Imagen 2: Francisco Laso: El entierro del mal cura o el Manchaypuito. Ca 1860. 1868. 71 x 328cm. Óleo sobre tela.
Museo de Arte de Lima.
Referencias:
Arévalo, María; Mendoza, Marhta y Umbral María (2011). “La
interpretación del patrimonio, una herramienta para el profesional del turismo”.
En El Periplo Sustentable, Universidad Autónoma del
Estado de México, 20, enero –junio, pp. 9.30. Revisado en la Red, 5 de marzo de
2017. http://www.redalyc.org/pdf/1934/193417856002.pdf
Ham, Sam H. (2014). Interpretación.
Para marcar la diferencia intencionadamente. Asociación para la
interpretación del patrimonio.
Tilden, Freeman (2015). La interpretación de nuestro patrimonio.

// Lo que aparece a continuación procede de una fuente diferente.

/-- [OURS · HOST RUNG] **`ModelChainAt p k n H ι`** — a characteristic-0 DVR `O` with a surjection `π : O → k` such that for every
graded `φ` inducing `MvPolynomial.map π` and `Y = range (ι ≫ Proj.map φ)` some `(P′, σ, S′, D′)` lies in the closure of the stages
`(ℙⁿ_O, 𝟙, Y, D₀)` — `D₀` ANY ideal sheaf with `V(D₀)` flat over `O` and special-fibre set `Y` (a lift of `H`) — under the steps: blow up
a centre `C` with `V(C)` regular and `O`-flat, over non-generic points of `Y`, INSIDE the current model (`D′ ≤ C`), and carry to
`X″ = Bl_C X′` any ideal sheaf `D″` with `V(D″)` flat over `O` and special-fibre set the new strict-transform set; and at the end
`V(D′) → Spec O` is SMOOTH. No E1 clause: it is implied (`…NatPermFrame.horizAt_of_modelChainAt`). (= the strategist's `PermAt` with the
permissibility clause removed — that clause is not used by the transfer.) [folklore] -/
def ModelChainAt (p : ℕ) (k : Type) [Field k] [CharP k p] [IsAlgClosed k] (n : ℕ) (H : AlgebraicGeometry.Scheme.{0})
    (ι : H ⟶ (Literature.AlgebraicGeometry.Motives.projectiveSpace n k).left) : Prop :=
  ∃ (O : Type) (_ : CommRing O) (_ : IsDomain O) (_ : IsDiscreteValuationRing O) (_ : CharZero O) (π : O →+* k),
    Function.Surjective π ∧ (letI := MvPolynomial.gradedAlgebra (σ := Fin (n + 1)) (R := O);
      letI := MvPolynomial.gradedAlgebra (σ := Fin (n + 1)) (R := k);
      ∀ (φ : MvPolynomial.homogeneousSubmodule (Fin (n + 1)) O →+*ᵍ MvPolynomial.homogeneousSubmodule (Fin (n + 1)) k)
        (hφ' : HomogeneousIdeal.irrelevant (MvPolynomial.homogeneousSubmodule (Fin (n + 1)) k) ≤
          (HomogeneousIdeal.irrelevant (MvPolynomial.homogeneousSubmodule (Fin (n + 1)) O)).map φ),
        (∀ s, φ s = MvPolynomial.map π s) →
        ∀ Y : Set (Proj (MvPolynomial.homogeneousSubmodule (Fin (n + 1)) O)),
          Y = Set.range (CategoryStruct.comp ι (Proj.map φ hφ') :
            H ⟶ Proj (MvPolynomial.homogeneousSubmodule (Fin (n + 1)) O)) →
          ∃ (P' : Scheme.{0}) (σ : P' ⟶ Proj (MvPolynomial.homogeneousSubmodule (Fin (n + 1)) O)) (S' : Set P')
            (D' : P'.IdealSheafData),
            (∀ Q : (∀ X' : Scheme.{0}, (X' ⟶ Proj (MvPolynomial.homogeneousSubmodule (Fin (n + 1)) O)) → Set X' →
                X'.IdealSheafData → Prop),
              (∀ D₀ : (Proj (MvPolynomial.homogeneousSubmodule (Fin (n + 1)) O)).IdealSheafData,
                  Flat (CategoryStruct.comp D₀.subschemeι
                    (CategoryStruct.comp (Proj.toSpecZero (MvPolynomial.homogeneousSubmodule (Fin (n + 1)) O))
                      (Spec.map (CommRingCat.ofHom (algebraMap O (MvPolynomial.homogeneousSubmodule (Fin (n + 1)) O 0)))))) →
                  (D₀.support : Set (Proj (MvPolynomial.homogeneousSubmodule (Fin (n + 1)) O))) ∩
                      (CategoryStruct.comp (Proj.toSpecZero (MvPolynomial.homogeneousSubmodule (Fin (n + 1)) O))
                        (Spec.map (CommRingCat.ofHom (algebraMap O (MvPolynomial.homogeneousSubmodule (Fin (n + 1)) O 0))))) ⁻¹'
                        {IsLocalRing.closedPoint O} = Y →
                  Q (Proj (MvPolynomial.homogeneousSubmodule (Fin (n + 1)) O)) (CategoryStruct.id _) Y D₀) →
              (∀ (X' X'' : Scheme.{0}) (σ' : X' ⟶ Proj (MvPolynomial.homogeneousSubmodule (Fin (n + 1)) O)) (Y' : Set X')
                  (D' : X'.IdealSheafData) (C : X'.IdealSheafData) (τ : X'' ⟶ X') (D'' : X''.IdealSheafData),
                  Q X' σ' Y' D' → Literature.AlgebraicGeometry.Resolution.IsBlowup τ C →
                  Literature.AlgebraicGeometry.Resolution.Scheme.IsRegular C.subscheme →
                  Flat (CategoryStruct.comp C.subschemeι (CategoryStruct.comp σ'
                    (CategoryStruct.comp (Proj.toSpecZero (MvPolynomial.homogeneousSubmodule (Fin (n + 1)) O))
                      (Spec.map (CommRingCat.ofHom (algebraMap O (MvPolynomial.homogeneousSubmodule (Fin (n + 1)) O 0))))))) →
                  σ' '' (C.support : Set X') ⊆ {x | ¬ IsGenericPoint x Y} →
                  D' ≤ C →
                  Flat (CategoryStruct.comp D''.subschemeι (CategoryStruct.comp (CategoryStruct.comp τ σ')
                    (CategoryStruct.comp (Proj.toSpecZero (MvPolynomial.homogeneousSubmodule (Fin (n + 1)) O))
                      (Spec.map (CommRingCat.ofHom (algebraMap O (MvPolynomial.homogeneousSubmodule (Fin (n + 1)) O 0))))))) →
                  (D''.support : Set X'') ∩ (CategoryStruct.comp (CategoryStruct.comp τ σ')
                    (CategoryStruct.comp (Proj.toSpecZero (MvPolynomial.homogeneousSubmodule (Fin (n + 1)) O))
                      (Spec.map (CommRingCat.ofHom (algebraMap O (MvPolynomial.homogeneousSubmodule (Fin (n + 1)) O 0)))))) ⁻¹'
                      {IsLocalRing.closedPoint O} = closure (τ ⁻¹' (Y' \ (C.support : Set X'))) →
                  Q X'' (CategoryStruct.comp τ σ') (closure (τ ⁻¹' (Y' \ (C.support : Set X')))) D'') →
              Q P' σ S' D') ∧
            Smooth (CategoryStruct.comp D'.subschemeι (CategoryStruct.comp σ
              (CategoryStruct.comp (Proj.toSpecZero (MvPolynomial.homogeneousSubmodule (Fin (n + 1)) O))
                (Spec.map (CommRingCat.ofHom (algebraMap O (MvPolynomial.homogeneousSubmodule (Fin (n + 1)) O 0))))))))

Carolina del Norte: University of North Carolina Press y Asociación para la
interpretación del Patrimonio, 2015.
[1]
Las nuevas generaciones son nuestra esperanza, pues entienden que, mucho esfuerzo mediante, lograrán ser Guías Intérpretes. Ante la pregunta de por qué quiere ser
Guía, un alumno que tiene cierta
experiencia en el campo, sostuvo que su decisión responde a que cuando guía se siente satisfecho y
estimulado al lograr expresiones de asombro y agradecimiento en los
rostros de sus visitantes. Esa capacidad para salir de sí y centrarse en el receptor
es lo imprescindible. Las nuevas generaciones son nuestra esperanza.
[2]
En siguientes artículos
haremos un detallado ejercicio interpretativo de esta pintura. Su historia y sus
dimensiones físicas son impactantes por sí mismas.